The current renewal bill, called the “College Opportunity and Affordability Act of 2007,” passed in the House of Representatives late last week and contains new measures, such as one to keep watch on colleges whose tuition increases fall in the top fifth percentile and reward schools that successfully restrain student costs. A similar bill has also passed in the Senate.

The White House’s statement—which notably refrained from threatening a veto—objected to the tuition measure.

The White House also said that the current bill would greatly limit the federal government’s authority to “regulate on accreditation.”

But Suzanne Day, director of federal relations for Harvard in Washington, D.C., said that the current version of the bill fits better with Harvard’s approach to self-evaluation.

“We feel pretty strongly that it’s an institutional right and prerogative” to determine one’s own standards for pedagogical success, she said. “The idea of a national test” of college competency “is not really in tune with that, and we’re content with the way the bill came out.”

According to Day—who said she worked on the previous Higher Education Act as a staff member with Senator Christopher J. Dodd, a Connecticut Democrat—many of the draft bill’s provisions are aimed primarily at state and public institutions. However, Day said that the financial aid elements are of particular relevance to Harvard students, since many rely on Pell grants for tuition.

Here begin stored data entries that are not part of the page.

import Literature.NumberTheory.LFunctions.ZetaLogDerivRHLogPowerBound
import Literature.NumberTheory.LFunctions.SmoothedExplicitFormulaChar
import Literature.NumberTheory.LFunctions.LagariasDifferencedXiCharRHProofs
import Literature.NumberTheory.LFunctions.DirichletLZeroCountingTwoSided
import HarnessLib

/-!
# `L′/L(σ + it, χ) ≪ (log t)^{2−2σ}` for `½ < σ < 1` under GRH(χ) (Littlewood; Montgomery–Vaughan §13.2.1, Exercise 2)

LINE 1 — LABEL: GRH-CONSEQUENCE literature: the Riemann hypothesis for `L(s, χ)` (`χ.RiemannHypothesis`)
is the explicit hypothesis of the main statement and is never asserted. bears_on: LADDER-RH B-C/B-P
(COLUMN 6, de Branges; cell rh-crit/dbl, corpus C2, the GRH-side input of Lagarias 2005 Thm 5.2 (2),
node La05:T5.2(2)). WHAT THIS IS NOT: a bound for `L′/L` ASSUMING GRH — not evidence for GRH or RH, not a
route; nothing here bears on the truth of RH.

Everything here is PROVED (theorems only; no definitions, no named facts).

## Main statement (namespace `Literature.NumberTheory.LFunctions.LittlewoodGRH`)

* `norm_logDeriv_LFunction_le_log_rpow` — for a primitive `χ` mod `q > 1` satisfying the Riemann
  hypothesis for `L(s, χ)` and a fixed `½ < σ < 1`, there is `C` with `‖L′/L(σ + it, χ)‖ ≤ C (log t)^{2−2σ}`
  for all `t ≥ 3` — the `χ`-analogue of Titchmarsh's Theorem 14.5 (14.5.1) (tree:
  `LittlewoodRH.norm_logDeriv_zeta_le_log_rpow`, `ZetaLogDerivRHLogPowerBound.lean`), printed as
  Montgomery–Vaughan §13.2.1 Exercise 2 (b) ("Assume GRH … `L′/L(s,χ) ≪ ((log qτ)^{2−2σ} + 1) min(1/|σ−1|, log log qτ)`",
  held copy p. 340), here for fixed `σ` and fixed `χ`. This is the input "`|L′/L(s,χ)| = O((log|T|)^{2−2σ})`
  … follows from a result of Iwaniec and Kowalski" of Lagarias 2005, proof of Theorem 5.2 (2) (arXiv p. 10).

## Proof

As in `ZetaLogDerivRHLogPowerBound.lean` (Montgomery–Vaughan Thm 13.13's two-scale explicit formula), with
Heath-Brown's exact smoothed explicit formula for `L(s, χ)` (`ExplicitPsiChar.charFordK_eq_explicit`,
`SmoothedExplicitFormulaChar.lean`) in place of Ford's, applied to the three quadratic pieces
`g_a, g_{a+b}, g_{a+2b}` (`SelbergExplicit.quadPiece`) of the two-scale smoothing; kernel
`−2e^{−az}(1−e^{−bz})²/z³` (`LittlewoodRH.comb_fordLaplace₀_eq`). One simplification: for FIXED `σ` the
sum over the zeros needs no partial fraction — under GRH `Re(s−ρ) = σ − ½ =: d` and
`‖Σ_ρ m(ρ) kernel(s−ρ)‖ ≤ 8e^{−ad} Σ_ρ m(ρ)/|s−ρ|³ ≤ (8e^{−ad}/(d·min(d²,1))) Σ_ρ m(ρ)/(1+(γ−t)²)`,
and `Σ_ρ m(ρ)/(1+(γ−t)²) ≪ log q(|t|+4)` by the unit-window zero count
(`ExplicitPsiChar.exists_sum_window_le`; `exists_tsum_zeroOrder_div_shift_le` below). The Dirichlet
polynomial is `≤ 2b² Σ_{n ≤ xy²} Λ(n) n^{−σ} ≪ (xy²)^{1−σ}/(1−σ)` (`|χ(n)| ≤ 1`, partial summation
against Chebyshev's `ψ(u) ≤ (log 4 + 4)u`), the trivial zeros contribute `O(1/t³)`
(`ExplicitPsiChar.norm_sum_trivial_le`), the left-line remainder is
`O(e^{−a(σ+5/2)} log q(1+|t|))` (`ExplicitPsiChar.exists_norm_charEFRemainder_le`, via the linearity
`fordLaplace₀_twoScale`). Choice `a = (log 8)/d + 2 log log t`, `b = 1/d`.

## References

* [MontgomeryVaughan2007] H. L. Montgomery, R. C. Vaughan, *Multiplicative Number Theory I*, CUP 2007,
  §13.2 (13.35), Thm 13.13, and §13.2.1 Exercise 2 (held copy pp. 332–333, 340).
* [Titchmarsh1986] E. C. Titchmarsh, *The Theory of the Riemann Zeta-Function*, 2nd ed., Thm 14.5
  (14.5.1) (the `ζ` case).
* [HeathBrown1992PLMS] D. R. Heath-Brown, Proc. LMS (3) 64 (1992), Lemma 5.1 (the explicit formula used).
* [Lagarias2005] J. C. Lagarias, Acta Arith. 120 (2005) = arXiv:math/0601653, proof of Theorem 5.2 (2)
  (arXiv p. 10). Consumer of record: `lagarias2005_thm_5_2_2_holds` in
  `LagariasDifferencedXiCharSpacingDistributionProofs.lean` (via `norm_logDeriv_LFunction_le_mul_log_of_rh`).
-/

noncomputable section

open Complex MeasureTheory Set Filter Topology
open scoped Real

namespace Literature.NumberTheory.LFunctions

namespace LittlewoodGRH

open SelbergExplicit ExplicitPsiChar LittlewoodRH

/-! ## A. Chebyshev by partial summation (as in `ZetaLogDerivRHLogPowerBound.lean`, private there) -/

/-- `Σ_{k ≤ n} Λ(k) = ψ(n)` for natural `n`. [folklore] -/
private theorem sum_Icc_vonMangoldt_eq_psi (n : ℕ) :
    ∑ k ∈ Finset.Icc 0 n, (ArithmeticFunction.vonMangoldt k : ℝ) = Chebyshev.psi n := by
  rw [Chebyshev.psi_eq_sum_Icc, Nat.floor_natCast]
import Summits.MatrixMultiplication.MatrixMultiplication.Theorems.SoloInformedCwTwoDemotion
import Summits.MatrixMultiplication.MatrixMultiplication.Theorems.SoloInformedCwTwoOnePairOrient

/-!
# Obligation relations force rigidity (solo-informed, gen 13; CLAIMS c165–c167)

Data (c165): in every hard two-pair mixed design each pair `k` carries an OBLIGATION RELATION — a coincidence
involving its untraded value `s_k + d_k` — and the dominant type is `s_k + d_k = d_o ± t`, `s_o + d_o = (d_k - s_k) ± t`.
Here the easy direction is typed: an obligation relation of pattern `(0,-1)`, `(1,-1)` or `(-1,0)` for the last
pair makes the last-pair demotion a NON-design (so such designs fall under the residual hypotheses
`HalfOrientRigidStep` / `LevelRigidStep`).  The certificates are Theorem A's hypotheses `hd`, `hds`, `hs`
(`onePair_hypotheses_of_isMixedDesign`) evaluated on the two new singleton positions.

Standard axioms only.
-/

namespace Summit.MatrixMultiplication.MatrixMultiplication.Theorems

open Finset

/-- Old subsets keep their sums in the demoted system. -/
lemma subsetSum_demote_map {p q : ℕ} (s d : Fin (p + 1) → ℕ) (t : Fin q → ℕ) (B : Finset (Fin q)) :
    subsetSum (demoteT s d t) (B.map (demoteEmb q)) = subsetSum t B := by
  simp [subsetSum, Finset.sum_map, demoteEmb, demoteT]

/-- An old subset together with both new positions sums to the old sum plus the untraded value `s + d`. -/
lemma subsetSum_demote_union {p q : ℕ} (s d : Fin (p + 1) → ℕ) (t : Fin q → ℕ) (B : Finset (Fin q)) :
    subsetSum (demoteT s d t) (B.map (demoteEmb q) ∪ demoteExtra q 3) =
      subsetSum t B + (s (Fin.last p) + d (Fin.last p)) := by
  unfold subsetSum
  rw [Finset.sum_union (disjoint_map_demoteExtra _ _), sum_demoteExtra]
  have := subsetSum_demote_map s d t B
  unfold subsetSum at this
  rw [this]
  simp

/-- Obligation of pattern `(0,-1)`: `s₁ + d₁ + ΣB = d₀ + ΣA` makes the demotion of pair `1` a non-design. -/
theorem not_isMixedDesign_demote_of_obligation_d {q : ℕ} (s d : Fin 2 → ℕ) (t : Fin q → ℕ)
    (A B : Finset (Fin q)) (h : s 1 + d 1 + subsetSum t B = d 0 + subsetSum t A) :
    ¬ IsMixedDesign (fun i : Fin 1 => s i.castSucc) (fun i => d i.castSucc) (demoteT s d t) := by
  intro hD
  obtain ⟨-, -, hd, -, -⟩ := onePair_hypotheses_of_isMixedDesign _ _ _ hD
  refine hd (A.map (demoteEmb q)) (B.map (demoteEmb q) ∪ demoteExtra q 3) ?_
  rw [subsetSum_demote_union, subsetSum_demote_map]
  have h1 : (Fin.last 1 : Fin 2) = 1 := rfl
  have h0 : ((0 : Fin 1).castSucc : Fin 2) = 0 := rfl
  simp only [h1, h0]
  omega

/-- Obligation of pattern `(1,-1)`: `s₀ + (s₁ + d₁) + ΣB = d₀ + ΣA` makes the demotion of pair `1` a non-design. -/
theorem not_isMixedDesign_demote_of_obligation_ds {q : ℕ} (s d : Fin 2 → ℕ) (t : Fin q → ℕ)
    (A B : Finset (Fin q)) (h : s 0 + (s 1 + d 1) + subsetSum t B = d 0 + subsetSum t A) :
    ¬ IsMixedDesign (fun i : Fin 1 => s i.castSucc) (fun i => d i.castSucc) (demoteT s d t) := by
  intro hD
  obtain ⟨-, -, -, hds, -⟩ := onePair_hypotheses_of_isMixedDesign _ _ _ hD
  refine hds (A.map (demoteEmb q)) (B.map (demoteEmb q) ∪ demoteExtra q 3) ?_
  rw [subsetSum_demote_union, subsetSum_demote_map]
  have h1 : (Fin.last 1 : Fin 2) = 1 := rfl
  have h0 : ((0 : Fin 1).castSucc : Fin 2) = 0 := rfl
  simp only [h1, h0]
  omega

/-- Obligation of pattern `(-1,0)`: `s₁ + d₁ + ΣB = s₀ + ΣA` makes the demotion of pair `1` a non-design. -/
theorem not_isMixedDesign_demote_of_obligation_s {q : ℕ} (s d : Fin 2 → ℕ) (t : Fin q → ℕ)
    (A B : Finset (Fin q)) (h : s 1 + d 1 + subsetSum t B = s 0 + subsetSum t A) :
    ¬ IsMixedDesign (fun i : Fin 1 => s i.castSucc) (fun i => d i.castSucc) (demoteT s d t) := by
  intro hD
  obtain ⟨-, hs, -, -, -⟩ := onePair_hypotheses_of_isMixedDesign _ _ _ hD
  refine hs (A.map (demoteEmb q)) (B.map (demoteEmb q) ∪ demoteExtra q 3) ?_
  rw [subsetSum_demote_union, subsetSum_demote_map]
  have h1 : (Fin.last 1 : Fin 2) = 1 := rfl
  have h0 : ((0 : Fin 1).castSucc : Fin 2) = 0 := rfl
  simp only [h1, h0]
  omega

/-- Example (the hard design `(3,78 | 28,81 ; 34)`, c165): `3 + (28 + 81) = 78 + 34`, so demoting the pair `(28,81)`
leaves a non-design. -/
example : ¬ IsMixedDesign (fun i : Fin 1 => (![3, 28] : Fin 2 → ℕ) i.castSucc)
    (fun i => (![78, 81] : Fin 2 → ℕ) i.castSucc) (demoteT ![3, 28] ![78, 81] ![34]) :=
  not_isMixedDesign_demote_of_obligation_ds ![3, 28] ![78, 81] ![34] {0} ∅ (by decide)

end Summit.MatrixMultiplication.MatrixMultiplication.Theorems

The act has not been reauthorized since 1998, a delay that Massachusetts Congressman John F. Tierney—a major proponent of the bill through his work on the Education and Labor Committee—attributed to partisan politics.

“There was an effort in some of the previous Republican bills when they were in the majority that would punish schools that did not comply with tuition restrictions,” Tierney said in an interview yesterday. “We’ve resolved our differences and taken out language that was over the top, and we now wield an overwhelming bipartisan majority.”

According to Tierney, the prior version of the law will automatically renew if a new bill isn’t signed by March 31st—a deadline that Tierney said he and his staff hope to meet. The Senate’s version of the bill, S. 1642, passed last July.